L’Unione europea si muove verso il Digital single market (il mercato unico digitale che dovrebbe abbattere le barriere tra i Paesi membri) e, dopo recenti misure come la lunga trattativa per l’abolizione del roaming, ora si occupa (e si preoccupa) di cybersecurity.
Il gruppo ad alto livello di consulenza scientifica della Commissione (SAM) ha pubblicato in questi giorni un parere indipendente sulla sicurezza informatica nel mercato unico digitale, su richiesta del vicepresidente della Commissione Andrus Ansip. I consulenti scientifici hanno stilato una serie di raccomandazioni per rendere la vita online più semplice e più sicura, sia per i cittadini che per le imprese dell’Ue.
Le raccomandazioni principali sono quattro. E la prima si riferisce proprio alla necessità di rendere i sistemi più sicuri, evitando le ‘backdoor’ per aggirare le procedure di identificazione e incentivando l’uso della crittografia di ultima generazione. Gli esperti raccomandano anche l’obbligo di garantire ai consumatori il rispetto degli standard più alti di protezione di hardware e software contro ogni vulnerabilità.
La seconda raccomandazione è quella di accrescere il potere dei consumatori attraverso la creazione di identità digitali ‘su misura’, in modo tale che forniscano solo le informazioni necessarie per effettuare una transazione sicura, con più controllo e scelta sui propri dati sensibili.
La terza raccomandazione propone il rafforzamento della sicurezza informatica in tutta l’Ue e la quarta invita a migliorare il coordinamento e la condivisione di informazioni sugli attacchi informatici. Lo stesso Ansip, vicepresidente per il mercato unico digitale, ha riconosciuto che “il parere scientifico è una parte importante della nostra politica di sicurezza informatica e alimenterà il nostro lavoro sulla sicurezza informatica nel 2017″.
Sulla bocca di tutti
La cybersecurity è, a tutti gli effetti, uno degli argomenti dell’anno, come evidenziato da esperti in molti altri campi. La sicurezza informatica è oggi un fattore cruciale, che spazia dalla protezione delle password alle informazioni sulla nostra salute o sul nostro conto corrente bancario, fino alla sicurezza dei server delle aziende e di dati sensibili che spesso sono oggetto di attacchi da parte di hacker. Per non parlare della crescente minaccia del cyberterrorismo.
Ci sono ma non si dice
Solo per fare un esempio, il Worldwide Infrastructure Security Report di Arbor Networks 2016 mette in evidenza come l’innovazione e l’utilizzo dei dispositivi IoT abbiano alimentato enormemente lo scenario degli attacchi informatici nel 2016, con conseguenze sempre più gravi. In particolare, il 53% dei service provider ha indicato di ricevere oltre 21 attacchi al mese, Il 45% degli intervistati che operano in ambito istituzionale ha riferito di aver subito oltre 10 attacchi al mese e il 21% degli operatori di data center afferma di aver riscontrato oltre 50 attacchi al mese.

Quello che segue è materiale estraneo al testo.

/-- **Generator lemma.** If `t` is transcendental over `K` and some nonzero `P₀ ∈ K[X₀, X₁]`
vanishes at `(L, t)`, then there is an irreducible `h` vanishing at `(L, t)` which divides every
polynomial vanishing at `(L, t)` (the relation ideal of `(L, t)` is principal). Proof by minimal
degree in `X₀` and cancellation of leading coefficients — no Gauss lemma needed. -/
theorem exists_irreducible_generator {L t : E} (ht : Transcendental K t)
    {P₀ : MvPolynomial (Fin 2) K} (hP₀ : P₀ ≠ 0) (hP₀' : aeval ![L, t] P₀ = 0) :
    ∃ h : MvPolynomial (Fin 2) K, Irreducible h ∧ aeval ![L, t] h = 0 ∧
      ∀ P : MvPolynomial (Fin 2) K, aeval ![L, t] P = 0 → h ∣ P := by
  classical
  set e := finSuccEquiv K 1 with he
  set φ : MvPolynomial (Fin 1) K →ₐ[K] E := aeval ![t] with hφ
  set ψ : Polynomial (MvPolynomial (Fin 1) K) →+* E := Polynomial.eval₂RingHom φ.toRingHom L
    with hψ
  have hψe : ∀ P : MvPolynomial (Fin 2) K, aeval ![L, t] P = ψ (e P) := by
    intro P
    rw [aeval_eq_eval_map, Polynomial.eval_map]
    rfl
  set I : Ideal (Polynomial (MvPolynomial (Fin 1) K)) := RingHom.ker ψ with hI
  have hIprime : I.IsPrime := RingHom.ker_isPrime ψ
  -- constants in `I` vanish
  have hIC : ∀ r : MvPolynomial (Fin 1) K, Polynomial.C r ∈ I → r = 0 := by
    intro r hr
    rw [hI, RingHom.mem_ker, hψ, Polynomial.coe_eval₂RingHom, Polynomial.eval₂_C] at hr
    exact eq_zero_of_aeval_eq_zero ht hr
  -- nonzero elements of `I` have positive degree
  have hIdeg : ∀ f ∈ I, f ≠ 0 → 0 < f.natDegree := by
    intro f hf hf0
    by_contra hdeg
    push Not at hdeg
    have hdeg0 : f.natDegree = 0 := Nat.le_zero.mp hdeg
    have hfC := Polynomial.eq_C_of_natDegree_eq_zero hdeg0
    have : f.coeff 0 = 0 := hIC _ (hfC ▸ hf)
    exact hf0 (by rw [hfC, this, map_zero])
  -- minimal degree
  have hex : ∃ d, ∃ f ∈ I, f ≠ 0 ∧ f.natDegree = d :=
    ⟨_, e P₀, by rw [hI, RingHom.mem_ker, ← hψe]; exact hP₀',
      (EmbeddingLike.map_ne_zero_iff).mpr hP₀, rfl⟩
  obtain ⟨f₁, hf₁I, hf₁0, hf₁d⟩ := Nat.find_spec hex
  have hmin : ∀ g ∈ I, g ≠ 0 → Nat.find hex ≤ g.natDegree :=
    fun g hg hg0 => Nat.find_min' hex ⟨g, hg, hg0, rfl⟩
  set d := Nat.find hex with hd
  -- an irreducible factor of `f₁` inside `I`
  obtain ⟨u, hu⟩ := UniqueFactorizationMonoid.factors_prod hf₁0
  have hprodI : (UniqueFactorizationMonoid.factors f₁).prod ∈ I := by
    have h1 : (UniqueFactorizationMonoid.factors f₁).prod * ↑u ∈ I := by rw [hu]; exact hf₁I
    rcases hIprime.mem_or_mem h1 with h2 | h2
    · exact h2
    · exact absurd (Ideal.eq_top_of_isUnit_mem I h2 u.isUnit) hIprime.ne_top
  obtain ⟨f, hfmem, hfI⟩ := (hIprime.multiset_prod_mem_iff_exists_mem _).mp hprodI
  have hfirr : Irreducible f := UniqueFactorizationMonoid.irreducible_of_factor f hfmem
  have hfdvd : f ∣ f₁ := UniqueFactorizationMonoid.dvd_of_mem_factors hfmem
  have hf0 : f ≠ 0 := hfirr.ne_zero
  have hfd : f.natDegree = d :=
    le_antisymm (hf₁d ▸ Polynomial.natDegree_le_of_dvd hfdvd hf₁0) (hmin f hfI hf0)
  have hfpos : 0 < f.natDegree := hIdeg f hfI hf0
  have hfprime : Prime f := hfirr.prime
  -- `f` divides every element of `I`, by induction on the degree
  have key : ∀ n : ℕ, ∀ g ∈ I, g.natDegree ≤ n → f ∣ g := by
    intro n
    induction n with
    | zero =>
      intro g hg hgn
      rcases eq_or_ne g 0 with rfl | hg0
      · exact dvd_zero f
      · exact absurd (hIdeg g hg hg0) (by omega)
    | succ n ih =>
      intro g hg hgn
      rcases eq_or_ne g 0 with rfl | hg0
      · exact dvd_zero f
      have hdg : f.natDegree ≤ g.natDegree := hfd ▸ hmin g hg hg0
      have hgpos : 0 < g.natDegree := lt_of_lt_of_le hfpos hdg
      set g' := f.cancelLeads g with hg'
      have hg'deg : g'.natDegree < g.natDegree :=
        Polynomial.natDegree_cancelLeads_lt_of_natDegree_le_natDegree hdg hgpos
      have hg'I : g' ∈ I := by
        rw [hg', Polynomial.cancelLeads]
        exact I.sub_mem (I.mul_mem_left _ hg) (I.mul_mem_left _ hfI)
      have hfg' : f ∣ g' := ih g' hg'I (by omega)
      have hsub : f.natDegree - g.natDegree = 0 := Nat.sub_eq_zero_of_le hdg
      have hsum : Polynomial.C f.leadingCoeff * g =
          g' + Polynomial.C g.leadingCoeff * Polynomial.X ^ (g.natDegree - f.natDegree) * f := by
        rw [hg', Polynomial.cancelLeads, hsub, pow_zero, mul_one]
        ring
      have hdvd1 : f ∣ Polynomial.C f.leadingCoeff * g := by
        rw [hsum]
        exact dvd_add hfg' (dvd_mul_left f _)
      rcases hfprime.dvd_or_dvd hdvd1 with h1 | h1
      · exfalso
        have hlc : Polynomial.C f.leadingCoeff ≠ 0 := by
          rw [Ne, Polynomial.C_eq_zero, Polynomial.leadingCoeff_eq_zero]
          exact hf0
        have := Polynomial.natDegree_le_of_dvd h1 hlc
        rw [Polynomial.natDegree_C] at this
        omega
      · exact h1
  -- transport back
  refine ⟨e.symm f, (MulEquiv.irreducible_iff e.symm).mpr hfirr, ?_, ?_⟩
  · rw [hψe, AlgEquiv.apply_symm_apply]
    exact hfI
  · intro P hP
    have hPI : e P ∈ I := by rw [hI, RingHom.mem_ker, ← hψe]; exact hP
    have := key _ (e P) hPI le_rfl
    simpa using map_dvd e.symm this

Un attacco da un milione di dollari
Il costo economico di questi attacchi? Sempre secondo Arbor, il 61% dei data center e cloud provider ha dichiarato di aver subito attacchi che sono riusciti a saturare completamente la banda e quasi un quarto ha dovuto sostenere costi superiori a 100.000dollari a seguito di un grande attacco DDoS, mentre il 5% cita costi superiori al milione di dollari. Marco Gioanola, esperto di Arbor, sottolinea che “in alcuni ambiti, come ad esempio i sistemi informatici sulle automobili, è possibile pensare a meccanismi legali di assunzione di responsabilità da parte dei produttori di tali software in caso di danni o incidenti, ma è difficile immaginare che un produttore di webcam dai costi bassissimi possa dedicare molta attenzione alla sicurezza informatica. Tutti gli attori in campo – utenti, vendor, ISP – dovrebbero attenersi a buone norme di comportamento e quindi cambiare le password agli apparati, sviluppare software sicuri e filtrare preventivamente il traffico evidentemente malevolo”.